In [1]:
import operator
from functools import reduce
from unicodedata import category, normalize, decomposition, lookup

In [2]:
# Definition of unicodedata categories
letter = {'L'}
dia = {'M'}
punc = {'P'}
letter_dia = {'L', 'M'}

# unicodedata normalize norm
udnorm = 'NFD'

In [3]:
def splitWord(word, norm=udnorm): 
    w = normalize(udnorm, word)
    tokens = ()
    pP = 0
    for i in range(len(w)):
        if category(w[i])[0] not in letter:
            pP += 1
        else:
            break
    pW = pP
    for i in range(pP, len(w)):
        if category(w[i])[0] in letter_dia:
            pW += 1
        else:
            break
    realWord = w[pP:pW]
    pA = pW
    for i in range(pW, len(w)):
        if category(w[i])[0] not in letter:
            pA += 1
        else:
            break
    return (realWord,) + (splitWord(w[pA:]) if pA < len(w) else ())
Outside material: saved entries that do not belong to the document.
/-!
# [SemiAnbd] Theorem 5.4 (iii), compatible reading: the datum `ι g = B^temp(g)|_{Ker}` READ THROUGH THE CHARTS,
# and its Prop 5.2 (iv) dictionary DERIVED from a dictionary of arrows (proof-only)

Mochizuki, *Semi-graphs of anabelioids*, Publ. RIMS **42** (2006), §5, Theorem 5.4 (iii) p. 66 ("Applying
`B^temp(−)` … the proofs are entirely parallel to those of Theorem 3.7, Corollary 3.9"), Prop 5.2 (iv) p. 64, p. 65;
§3 Prop 3.2 p. 35, Prop 3.6 (iv) p. 39 [cite: MochizukiSemiAnbd2006, Thm 5.4 (iii), p. 66].

PROOF-ONLY (no definition, nothing asserted; cell abc-iut, layer L3, T54 junction, abc-iut-w4-d053's «ι g SHAPE RULING»
2026-08-26).  The Thm 5.4 (iii) umbrella (`ArithThm54iiiUmbrellaOfChart.lean`, v4) carries an ABSTRACT datum
`ι g : Ker aug_𝔊 → Π^temp_ℍ` ("`B^temp(g)` on the geometric tempered groups") for every arrow `g : 𝔾 → ℍ'` of the
container, with eight properties.  Here `ι g` is READ THROUGH THE CHARTS: for chart-level representatives
`φ̂ g : π₁^temp(𝔾) → π₁^temp(ℍ')` (Prop 3.2) one has homomorphisms `ι g` with `ι g (ι_𝔾 y) = ι_ℍ (φ̂ g y)`
(`exists_iotaFamily_of_charts`; `ι_𝔾`, `ι_ℍ` the producer's embeddings with `range = Ker`, Prop 5.2 (iv)), and for ANY
such `ι` the umbrella's binders are THEOREMS of a DICTIONARY `dict g : Hom 𝔾 ℍ'` (abc-iut-L3-t2's morphisms of
semi-graphs of anabelioids) WITH CHOSEN 2-CELLS `θ g` (Rmk 2.4.2; the pull-back functor depends on them, cell finding
RQ12) representing `φ̂ g` (`(dict g)^*_{θ g} ≅ B^temp(φ̂ g)`, abc-iut-L3-t10's `Hom.chartPullbackWith`):
* `iotaShadows_of_dict` — `hιgeomV`/`hιgeomE`/`hιgeomC` (abc-iut-w4-d083's `iotaShadows_of_compatVAt`, the
  compatibilities `CompatV`/`CompatE` being abc-iut-L3-t10's `Hom.conj_of_chartPullbackWith_iso(_edge)`);
* `hCor39c_of_dict` — the junction binder `hCor39c` INCLUDING its last line (abc-iut-w4-d083's
  `exists_hom_chartPullbackWith_iso_of_kernelShadows` + the dictionary is FULL on locally open arrows + Prop 3.2
  `BTemp.exists_conj_of_natTrans`);
* `hιinj_of_dict` — injectivity (the dictionary is FAITHFUL up to 2-isomorphism + `BTemp.resIsoOfConj`);
* `hιG_of_dict` / `hιH_of_dict` — the arithmetic twists (functoriality 2-isomorphisms of the dictionary with the graph
  actions `F_𝔾`, `F_ℍ` of `Π_A` + «conjugation by `γ ∈ Π^temp_𝔊` on `ι_𝔾(π₁^temp 𝔾)` represents `(F_𝔾 (aug γ))^*`», the
  Hom-level form of `ArithChartAction.conj_verticial`; + `BTemp.resComp`, `BTemp.exists_conj_of_natTrans`);
* `hιbtemp_of_charts` — `hιbtemp` from its chart-currency form «`B^temp(φ) ∘ ι_𝔾 = ι_ℍ ∘ φ̂_{φ_𝔾}` up to
  `Ker(aug_ℍ)`-conjugacy».
The dictionary binders are the cell's recorded merge debt (container `SemiAnbdVocab` ↔ `ProfiniteSemiGraph.Hom`,
BridgeResidual (R1)); nothing asserted for real tempered data; nothing here bears on [IUTchIII] Cor. 3.12; typed ≠ proved.
-/

namespace Literature.AnabelianGeometry.SemiGraphs

namespace ProfiniteSemiGraph

open _root_.CategoryTheory _root_.Topology

universe u uG uH uP uI

variable {𝒢 ℋ : ProfiniteSemiGraph.{u}} {c𝒢 : TemperedPiChart 𝒢} {cℋ : TemperedPiChart ℋ}
variable {Gtp : Type uG} [Group Gtp] {Htp : Type uH} [Group Htp]
variable {PA : Type uP} [Group PA] [TopologicalSpace PA] {I : Type uI}

/-! ### The datum `ι g` through the charts -/

/-- **`ι g` read through the charts exists**: for `ι_𝔾 : π₁^temp(𝔾) ↪ Π^temp_𝔊` injective with range `N`
(`= Ker aug_𝔊`, Prop 5.2 (iv)) and any family of chart-level homomorphisms `φ̂ g : π₁^temp(𝔾) → π₁^temp(ℍ')`, there
are homomorphisms `ι g : N → Π^temp_ℍ` with `ι g (ι_𝔾 y) = ι_ℍ (φ̂ g y)` — namely `ι_ℍ ∘ φ̂ g ∘ ι_𝔾⁻¹`.
[cite: MochizukiSemiAnbd2006, Thm 5.4 (iii), p. 66] -/
theorem exists_iotaFamily_of_charts (ι𝒢 : c𝒢.G →* Gtp) (hι𝒢 : Function.Injective ι𝒢) (N : Subgroup Gtp)
    (hN : ι𝒢.range = N) (ιℋ : cℋ.G →* Htp) (φ : I → (c𝒢.G →* cℋ.G)) :
    ∃ ι : I → (N →* Htp), ∀ (i : I) (x : N) (y : c𝒢.G), (x : Gtp) = ι𝒢 y → ι i x = ιℋ (φ i y) := by
  subst hN
  refine ⟨fun i => ιℋ.comp ((φ i).comp (MonoidHom.ofInjective hι𝒢).symm.toMonoidHom), fun i x y hxy => ?_⟩
  have hx : x = MonoidHom.ofInjective hι𝒢 y := Subtype.ext (by rw [hxy, MonoidHom.ofInjective_apply])
  subst hx
  simp only [MonoidHom.coe_comp, MulEquiv.coe_toMonoidHom, Function.comp_apply, MulEquiv.symm_apply_apply]

/-! ### `hιgeomV` / `hιgeomE` / `hιgeomC` -/

/-- **The three kernel-level shadows of `ι g` from the dictionary** (`hιgeomV`, `hιgeomE`, `hιgeomC` of the
umbrella, verbatim shapes): if `φ̂` represents the pull-back functor of a LOCALLY OPEN `F : 𝔾 → ℍ'` with chosen
2-cells `θ` (`F^*_θ ≅ B^temp(φ̂)`), then `φ̂` is compatible with `F` on verticial and edge homomorphisms (Prop 3.6 (iv),
`Hom.conj_of_chartPullbackWith_iso(_edge)`) and abc-iut-w4-d083's `iotaShadows_of_compatVAt` applies to any `ι g`
agreeing with `φ̂` through the embeddings — modulo Thm 3.7 (iii) at `𝔾` and at `ℍ'`.
[cite: MochizukiSemiAnbd2006, Thm 5.4 (iii), p. 66] -/
theorem iotaShadows_of_dict [TopologicalSpace Htp] (h𝒢iii : CompactInVerticialAt 𝒢)
    (hℋiii : CompactInVerticialAt ℋ) (h𝒢 : Cor39Hypotheses 𝒢) (hℋ : Cor39Hypotheses ℋ)
    (R : ChartRepresentatives c𝒢) (R' : ChartRepresentatives cℋ) (ι𝒢 : c𝒢.G →* Gtp) (ιℋ : cℋ.G →* Htp)
    (hι𝒢 : Function.Injective ι𝒢) (hιℋ : Function.Injective ιℋ) (hιℋe : IsEmbedding ιℋ)
    (augG : Gtp →* PA) (augH' : Htp →* PA) (hex𝒢 : ι𝒢.range = augG.ker) (hexℋ : ιℋ.range = augH'.ker)
    {actV : PA → 𝒢.graph.Vertex → 𝒢.graph.Vertex} {actE : PA → 𝒢.graph.Edge → 𝒢.graph.Edge}
    {actB : PA → 𝒢.graph.Branch → 𝒢.graph.Branch} (A𝒢 : ArithChartAction c𝒢 ι𝒢 augG actV actE actB)
    (F : Hom 𝒢 ℋ) (θ : F.ConjugatorFamily) (hF : F.IsLocallyOpen) (φ : c𝒢.G →ₜ* cℋ.G)
    (hφ : Nonempty (F.chartPullbackWith θ c𝒢 cℋ ≅ BTemp.res φ)) (ιg : augG.ker →* Htp)
    (hιg : ∀ (x : augG.ker) (y : c𝒢.G), (x : Gtp) = ι𝒢 y → ιg x = ιℋ (φ y)) :
    (∃ fv : 𝒢.graph.Vertex → ℋ.graph.Vertex, ∀ v : 𝒢.graph.Vertex, ∃ x : Htp,
      MapsOntoOpenSubgroupOf ιg
        (((decompositionDataOfChart R ι𝒢).vertGp v ⊓ augG.ker).subgroupOf augG.ker)
        (conjSubgroup x ((decompositionDataOfChart R' ιℋ).vertGp (fv v)) ⊓ augH'.ker)) ∧
    (∃ fb : 𝒢.graph.Branch → ℋ.graph.Branch, ∀ b : 𝒢.graph.Branch, ∃ x : Htp,
      MapsOntoOpenSubgroupOf ιg
        (((decompositionDataOfChart R ι𝒢).brGp b ⊓ augG.ker).subgroupOf augG.ker)
        (conjSubgroup x ((decompositionDataOfChart R' ιℋ).brGp (fb b)) ⊓ augH'.ker)) ∧
    (∀ (v₁ v₂ : 𝒢.graph.Vertex) (γ₁ γ₂ : Gtp),
      conjSubgroup γ₁ ((decompositionDataOfChart R ι𝒢).vertGp v₁) ⊓ augG.ker ≠
          conjSubgroup γ₂ ((decompositionDataOfChart R ι𝒢).vertGp v₂) ⊓ augG.ker →
      conjSubgroup γ₁ ((decompositionDataOfChart R ι𝒢).vertGp v₁) ⊓
          conjSubgroup γ₂ ((decompositionDataOfChart R ι𝒢).vertGp v₂) ⊓ augG.ker ≠ ⊥ →
        ∃ (w₁ w₂ : ℋ.graph.Vertex) (x₁ x₂ : Htp),
          conjSubgroup x₁ ((decompositionDataOfChart R' ιℋ).vertGp w₁) ⊓ augH'.ker ≠
              conjSubgroup x₂ ((decompositionDataOfChart R' ιℋ).vertGp w₂) ⊓ augH'.ker ∧
          MapsOntoOpenSubgroupOf ιg
            ((conjSubgroup γ₁ ((decompositionDataOfChart R ι𝒢).vertGp v₁) ⊓ augG.ker).subgroupOf augG.ker)
            (conjSubgroup x₁ ((decompositionDataOfChart R' ιℋ).vertGp w₁) ⊓ augH'.ker) ∧
          MapsOntoOpenSubgroupOf ιg
            ((conjSubgroup γ₂ ((decompositionDataOfChart R ι𝒢).vertGp v₂) ⊓ augG.ker).subgroupOf augG.ker)
            (conjSubgroup x₂ ((decompositionDataOfChart R' ιℋ).vertGp w₂) ⊓ augH'.ker)) :=
  iotaShadows_of_compatVAt h𝒢iii hℋiii h𝒢 hℋ R R' ι𝒢 ιℋ hι𝒢 hιℋ hιℋe augG augH' hex𝒢 hexℋ A𝒢 F φ hF
    (fun v ψ ψ' hψ hψ' => F.conj_of_chartPullbackWith_iso θ c𝒢 cℋ φ hφ v ψ ψ' hψ hψ')
    (fun e ψ ψ' hψ hψ' => F.conj_of_chartPullbackWith_iso_edge θ c𝒢 cℋ φ hφ e ψ ψ' hψ hψ') ιg hιg

/-! ### The junction binder `hCor39c`, last line included -/

/-- **`hCor39c` from the dictionary** (the junction binder of the umbrella, verbatim shape, LAST LINE INCLUDED): a
continuous `f : Π^temp_𝔊 → Π^temp_ℍ` over `A` with the three kernel-level shadows restricts on the geometric tempered
groups to a homomorphism induced, up to twist, by a LOCALLY OPEN `F : 𝔾 → ℍ'` (abc-iut-w4-d083's
`exists_hom_chartPullbackWith_iso_of_kernelShadows`, Cor. 3.9 (b) at the pair); if the dictionary `dict` is FULL on
locally open arrows up to 2-isomorphism at the chosen 2-cells, that `F` is `dict g` for some `g`, and by Prop 3.2
(`BTemp.exists_conj_of_natTrans`) `f = γ_h ∘ ι g` on `Ker aug_𝔊` for some `h ∈ Ker aug_ℍ = ι_ℍ(π₁^temp ℍ')`.
Modulo Thm 3.7 (iii) at `𝔾` and at `ℍ'`. [cite: MochizukiSemiAnbd2006, Thm 5.4 (iii), p. 66] -/
theorem hCor39c_of_dict [TopologicalSpace Gtp] [TopologicalSpace Htp] [IsTopologicalGroup Htp]
    (h𝒢iii : CompactInVerticialAt 𝒢) (hℋiii : CompactInVerticialAt ℋ) (h𝒢 : Cor39Hypotheses 𝒢)
    (hℋ : Cor39Hypotheses ℋ) (R : ChartRepresentatives c𝒢) (R' : ChartRepresentatives cℋ)
    (ι𝒢 : c𝒢.G →* Gtp) (ιℋ : cℋ.G →* Htp) (hι𝒢 : Function.Injective ι𝒢) (hι𝒢c : Continuous ι𝒢)
    (hιℋ : Function.Injective ιℋ) (hιℋe : IsEmbedding ιℋ)
    (augG : Gtp →* PA) (augH' : Htp →* PA) (hex𝒢 : ι𝒢.range = augG.ker) (hexℋ : ιℋ.range = augH'.ker)
    {actV : PA → ℋ.graph.Vertex → ℋ.graph.Vertex} {actE : PA → ℋ.graph.Edge → ℋ.graph.Edge}
    {actB : PA → ℋ.graph.Branch → ℋ.graph.Branch} (Aℋ : ArithChartAction cℋ ιℋ augH' actV actE actB)
    (dict : I → Hom 𝒢 ℋ) (θd : ∀ i, (dict i).ConjugatorFamily) (φ : I → (c𝒢.G →ₜ* cℋ.G))
    (hφ : ∀ i, Nonempty ((dict i).chartPullbackWith (θd i) c𝒢 cℋ ≅ BTemp.res (φ i)))
    (hfull : ∀ F : Hom 𝒢 ℋ, F.IsLocallyOpen → ∀ θ : F.ConjugatorFamily,
      ∃ i, Nonempty ((dict i).chartPullbackWith (θd i) c𝒢 cℋ ≅ F.chartPullbackWith θ c𝒢 cℋ))
    (ι : I → (augG.ker →* Htp)) (hι : ∀ (i : I) (x : augG.ker) (y : c𝒢.G), (x : Gtp) = ι𝒢 y → ι i x = ιℋ (φ i y))
    (f : Gtp →* Htp) (hf : Continuous f) (hover : augH'.comp f = augG)
    (h1 : ∀ v : 𝒢.graph.Vertex, ∃ (w : ℋ.graph.Vertex) (x : Htp),
      MapsOntoOpenSubgroupOf f ((decompositionDataOfChart R ι𝒢).vertGp v ⊓ augG.ker)
        (conjSubgroup x ((decompositionDataOfChart R' ιℋ).vertGp w) ⊓ augH'.ker))
    (h2 : ∀ b : 𝒢.graph.Branch, ∃ (b' : ℋ.graph.Branch) (x : Htp),
      MapsOntoOpenSubgroupOf f ((decompositionDataOfChart R ι𝒢).brGp b ⊓ augG.ker)
        (conjSubgroup x ((decompositionDataOfChart R' ιℋ).brGp b') ⊓ augH'.ker))
    (h3 : ∀ (v₁ v₂ : 𝒢.graph.Vertex) (γ₁ γ₂ : Gtp),
      conjSubgroup γ₁ ((decompositionDataOfChart R ι𝒢).vertGp v₁) ⊓ augG.ker ≠
          conjSubgroup γ₂ ((decompositionDataOfChart R ι𝒢).vertGp v₂) ⊓ augG.ker →
      conjSubgroup γ₁ ((decompositionDataOfChart R ι𝒢).vertGp v₁) ⊓
          conjSubgroup γ₂ ((decompositionDataOfChart R ι𝒢).vertGp v₂) ⊓ augG.ker ≠ ⊥ →
        ∃ (w₁ w₂ : ℋ.graph.Vertex) (x₁ x₂ : Htp),
          conjSubgroup x₁ ((decompositionDataOfChart R' ιℋ).vertGp w₁) ⊓ augH'.ker ≠
              conjSubgroup x₂ ((decompositionDataOfChart R' ιℋ).vertGp w₂) ⊓ augH'.ker ∧
          (conjSubgroup γ₁ ((decompositionDataOfChart R ι𝒢).vertGp v₁) ⊓ augG.ker).map f ≤
              conjSubgroup x₁ ((decompositionDataOfChart R' ιℋ).vertGp w₁) ∧
          (conjSubgroup γ₂ ((decompositionDataOfChart R ι𝒢).vertGp v₂) ⊓ augG.ker).map f ≤
              conjSubgroup x₂ ((decompositionDataOfChart R' ιℋ).vertGp w₂)) :
    ∃ i : I, ∃ h ∈ augH'.ker, ∀ x : augG.ker, f x = h * ι i x * h⁻¹ := by
  obtain ⟨f', hf', F, hFlo, θ, ⟨eF⟩⟩ :=
    exists_hom_chartPullbackWith_iso_of_kernelShadows h𝒢iii hℋiii h𝒢 hℋ R R' ι𝒢 ιℋ hι𝒢 hι𝒢c hιℋ hιℋe
      augG augH' hex𝒢 hexℋ Aℋ f hf hover h1 h2 h3
  obtain ⟨i, ⟨ei⟩⟩ := hfull F hFlo θ
  obtain ⟨eφ⟩ := hφ i
  obtain ⟨k, hk, -⟩ := BTemp.exists_conj_of_natTrans cℋ.isTempered (φ i) f' (eφ.symm ≪≫ ei ≪≫ eF).hom
  refine ⟨i, ιℋ k, ?_, fun x => ?_⟩
  · rw [← hexℋ]
    exact ⟨k, rfl⟩
  · obtain ⟨y, hy⟩ : (x : Gtp) ∈ ι𝒢.range := by
      rw [hex𝒢]
      exact x.2
    rw [hι i x y hy.symm, ← hy, ← hf' y, ← hk y, map_mul, map_mul, map_inv]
def tokenize(sentence, norm=udnorm):
    return reduce(
        operator.add,
        (splitWord(word, norm=udnorm) for word in sentence.strip().split()),
        (),
    )

# def strip_accents(word):
#     w_strip = normalize(NFD, word)
#     stripped_word = 0
#     for i in range(len(w_strip)):
#         if category(w_strip[i]) in letter:
#             stripped_word += i
#         else:
#             pass
#     return stripped_word

def strip_accents(word):
    return ''.join(c for c in normalize('NFD', word.lower())
                  if category(c)[0] in letter)


In [4]:
example = '''
λέγει αὐτοῖς Τί ζητεῖτε; οἱ δὲ εἶπαν αὐτῷ Ῥαββεί,
?̔ὃ λέγεται μεθερμηνευόμενον Διδάσκαλε?̓ ποῦ μένεις; 
'''
example2 = 'αὐτοῖς'

In [5]:
tokenize(example)

('λέγει',
 'αὐτοῖς',
 'Τί',
 'ζητεῖτε',
 'οἱ',
 'δὲ',
 'εἶπαν',
 'αὐτῷ',
 'Ῥαββεί',
 'ὃ',
 'λέγεται',
 'μεθερμηνευόμενον',
 'Διδάσκαλε',
 'ποῦ',
 'μένεις')

In [6]:
strip_accents(example2)

'αυτοις'

In [7]:
contrivedExample = '''
λέγει.αὐτοῖς:Τί ζητεῖτε;οἱ δὲ123εἶπαν αὐτῷ Ῥαββεί,
?̔ὃ λέγεται μεθερμηνευόμενον Διδάσκαλε?̓ ποῦ μένεις... 
'''

In [8]:
tokenize(contrivedExample)

('λέγει',
 'αὐτοῖς',
 'Τί',
 'ζητεῖτε',
 'οἱ',
 'δὲ',
 'εἶπαν',
 'αὐτῷ',
 'Ῥαββεί',
 'ὃ',
 'λέγεται',
 'μεθερμηνευόμενον',
 'Διδάσκαλε',
 'ποῦ',
 'μένεις')